User location data is gaining prominence as a crucial element within diverse service offerings. The growing use of location-based services by smartphone users is fueled by providers incorporating context-rich features such as detailed route planning for driving, COVID-19 tracing applications, real-time crowd indicators, and recommendations for nearby points of interest. Nevertheless, determining a user's indoor location remains challenging owing to the weakening radio signal, a consequence of multipath interference and shadowing, both of which are intricately tied to the indoor environment's characteristics.
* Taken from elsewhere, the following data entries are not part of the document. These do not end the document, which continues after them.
import Summits.ResolutionOfSingularities.ResolutionOfSingularities.Theorems.FrobeniusClosingPatchingRelPerfectDepthWeightTwoBPieceStepOut
import Summits.ResolutionOfSingularities.ResolutionOfSingularities.Theorems.FrobeniusClosingPatchingRelPerfectDepthMixedTargetsJR
import Literature.AlgebraicGeometry.Resolution.CartierDivisorControlledTransformReduced
import Literature.AlgebraicGeometry.Resolution.NormalCrossingsStrictification
import Literature.AlgebraicGeometry.Resolution.BlowupsIntegral
import HarnessLib

/-!
# Crux `PatchingRelPerfect` (stmt-ResolutionOfSingularities-16161), chain W5.2 — TargetsF5J(R) T5-E «W₂B-maxweight»:
# ONE `IsWeightedSeqJR.cons` STEP along one piece, with the transport state re-established

[OURS · L1 W5.2 · TargetsF5J(R) T5-E] Fact-free; NOT statements of the manuscript under review. `piece_cons` packages
`…DepthWeightTwoBPieceStep` (every input clause of `IsWeightedSeqJR.cons` at one piece `Z`: `PieceIn.*`) and `…PieceStepOut`
(the new state `stateIn'`, the host-free clauses, the support of the new host, the centre data of the other pieces transported:
`CentreIn.transport`) with res-type-049's (L-D) `IsBlowup.radical_controlledTransform_eq` (the transported reduced host is reduced)
into the single statement the pieces loop iterates: from `StateIn 𝔟 D ℬ 𝒟` on `W`, a prefix `IsWeightedSeqJR 2 ρ 𝔟₀ 𝔟₀ [] [] 𝔟 D ℬ 𝒟`,
the centre data of a piece `Z` and a blow-up `τ` of `W` along `𝓘(Z)`: the extended sequence `IsWeightedSeqJR 2 (τ ≫ ρ) …` to the new
state (weight `ν = pieceWeight 𝔟 Z`, host weight `m = ord_η D`), `StateIn` of the new state, `Supp D' = cl τ⁻¹(Supp D ∖ Z)`, the
boundary bound, and the transport of the centre data of every piece disjoint from `Z`.

AI-written; AI review is weaker than expert review.

## References
* E. Bierstone, D. Grigoriev, P. Milman, J. Włodarczyk, arXiv:1206.3090, Def. 3.1.3, §3.2, §4 Step 2. [BierstoneGrigorievMilmanWlodarczyk2011]
* V. Cossart, U. Jannsen, S. Saito, LNM 2270 (2020), Thm. 1.4, Def. 3.1, Def. 4.1, (6.2). [CossartJannsenSaito2020]
* J. Kollár, *Lectures on Resolution of Singularities* (2007), Def. 3.25, 3.30.2, (3.111) Step 1. [Kollar2007]
-/

-- `Summit.<Summit>.<Sub>.Theorems` with `Sub = Summit` (single-conjunct summit, D-0017)
set_option linter.dupNamespace false

noncomputable section

open CategoryTheory CategoryTheory.Limits AlgebraicGeometry TopologicalSpace IsLocalRing
open Literature.AlgebraicGeometry.Resolution Scheme.IdealSheafData

namespace Summit.ResolutionOfSingularities.ResolutionOfSingularities.Theorems

universe u

namespace WeightTwoB

open DepthSNC DepthTargets

/-- **ONE WEIGHTED STEP ALONG ONE PIECE, state re-established** (see the module docstring).
[cite: BierstoneGrigorievMilmanWlodarczyk2011, Def. 3.1.3, §4 Step 2a] [cite: CossartJannsenSaito2020, (6.2)]
[cite: Kollar2007, 3.30.2, (3.111) Step 1] -/
theorem piece_cons {E W : Scheme.{u}} [IsIntegral W] [IsNoetherian W] {ρ : W ⟶ E} {𝔟₀ : E.IdealSheafData}
    {𝔟 D : W.IdealSheafData} {ℬ 𝒟 : List (W.IdealSheafData × ℕ)} (S : StateIn 𝔟 D ℬ 𝒟)
    (hseq : IsWeightedSeqJR 2 ρ 𝔟₀ 𝔟₀ [] [] 𝔟 D ℬ 𝒟) {Z : Closeds W} (Γ : CentreIn D ℬ Z)
    {B₀ : Set W} (hℬB : ∀ p ∈ ℬ, (p.1.support : Set W) ⊆ B₀) (hZB : (Z : Set W) ⊆ B₀)
    {W' : Scheme.{u}} {τ : W' ⟶ W} (hτ : IsBlowup τ (vanishingIdeal Z)) :
    ∃ (_ : IsIntegral W') (_ : IsNoetherian W') (𝔟' D' : W'.IdealSheafData) (ℬ' 𝒟' : List (W'.IdealSheafData × ℕ)),
      IsWeightedSeqJR 2 (τ ≫ ρ) 𝔟₀ 𝔟₀ [] [] 𝔟' D' ℬ' 𝒟' ∧ StateIn 𝔟' D' ℬ' 𝒟' ∧
      ((D'.support : Set W') = closure (τ ⁻¹' ((D.support : Set W) \ Z))) ∧
      (∀ p ∈ ℬ', (p.1.support : Set W') ⊆ τ ⁻¹' B₀) ∧
      (∀ Z₂ : Closeds W, CentreIn D ℬ Z₂ → Disjoint (Z : Set W) Z₂ → CentreIn D' ℬ' (Z₂.preimage τ.continuous)) := by
  obtain ⟨η, hη⟩ := Γ.exists_isGenericPoint
  have P := S.pieceIn Γ hη
  obtain ⟨m, hm, hm1⟩ := P.exists_idealOrder_host_eq
  haveI : IsNoetherian W' := isNoetherian_of_isBlowup hτ
  -- the centre ideal is non-zero (the piece has empty interior in the non-empty `W`)
  have hC0 : vanishingIdeal Z ≠ ⊥ := by
    intro h0
    have hint := interior_piece_eq_empty S Γ hη
    have hZ : (Z : Set W) = Set.univ := by
      rw [← Scheme.IdealSheafData.coe_support_vanishingIdeal Z, h0, Scheme.IdealSheafData.support_bot]; rfl
    rw [hZ, interior_univ] at hint
    exact (Set.univ_nonempty (α := W)).ne_empty hint
  haveI : IsIntegral W' := hτ.isIntegral hC0
  -- the transported host is reduced (res-type-049's (L-D))
  have hrad : controlledTransform τ (vanishingIdeal Z) D m =
      vanishingIdeal (controlledTransform τ (vanishingIdeal Z) D m).support := by
    rw [Scheme.IdealSheafData.vanishingIdeal_support]
    refine (hτ.radical_controlledTransform_eq S.regW Γ.regZ P.gen' (P.subZ P.η_mem) hm S.hostCartier ?_).symm
    rw [← Scheme.IdealSheafData.vanishingIdeal_support]; exact S.hostRad.symm
  refine ⟨inferInstance, inferInstance, _, _, _, _, ?_, stateIn' S Γ hη hτ hm hrad, support_host' S Γ hη hτ hm, ?_,
    fun Z₂ Γ₂ hd => CentreIn.transport S Γ hτ Γ₂ hd _ hrad⟩
  · -- the `cons` step, clause by clause
    exact IsWeightedSeqJR.cons τ ρ 𝔟₀ 𝔟₀ [] [] 𝔟 D ℬ 𝒟 (vanishingIdeal Z) (pieceWeight 𝔟 (Z : Set W)) m hseq Γ.regZ
      P.isPreconnected (one_le_pieceWeight 𝔟 _) (pieceWeight_le_two 𝔟 _) P.le_pow_weight (P.host_le_pow hm)
      (P.weight_le_add hm hm1) Γ.sncZ P.uniformPieces.1 P.uniformPieces.2
      (fun z hz hreq => P.joint_clause (by rwa [← Scheme.IdealSheafData.coe_support_vanishingIdeal Z]) hreq)
      (fun hlt z hz => P.maxWeight_clause hlt (by rwa [← Scheme.IdealSheafData.coe_support_vanishingIdeal Z]))
      hτ (not_host'_le_strict S Γ hτ) (not_host'_le_exc S Γ hη hτ hm)
  · -- the boundary bound
    intro p hp
    rcases mem_stepExp_iff.mp hp with ⟨q, hq, rfl⟩ | rfl
    · intro x' hx'
      have h := support_antitone ((comap_le_controlledTransform τ (vanishingIdeal Z) q.1 0).trans
        (controlledTransform_le_strictTransformIdeal τ (vanishingIdeal Z) q.1 0)) hx'
      exact hℬB q hq ((mem_support_comap_iff τ q.1 x').mp h)
    · intro x' hx'
      have h := (mem_support_comap_iff τ (vanishingIdeal Z) x').mp hx'
      rw [Scheme.IdealSheafData.coe_support_vanishingIdeal] at h
      exact hZB h

end WeightTwoB

end Summit.ResolutionOfSingularities.ResolutionOfSingularities.Theorems

end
Radio Signal Strength (RSS) measurements are compared to a stored reference database of RSS values in the common positioning method known as location fingerprinting. Considering the massive scope of the reference databases, their storage in the cloud is a prevailing practice. Unfortunately, server-side computations regarding position create difficulties in maintaining user privacy. Assuming the user's intention to maintain location privacy, we investigate whether a passively functioning system with client-side computation can substitute for fingerprinting-based systems, which typically employ active communication with a server for their functionality.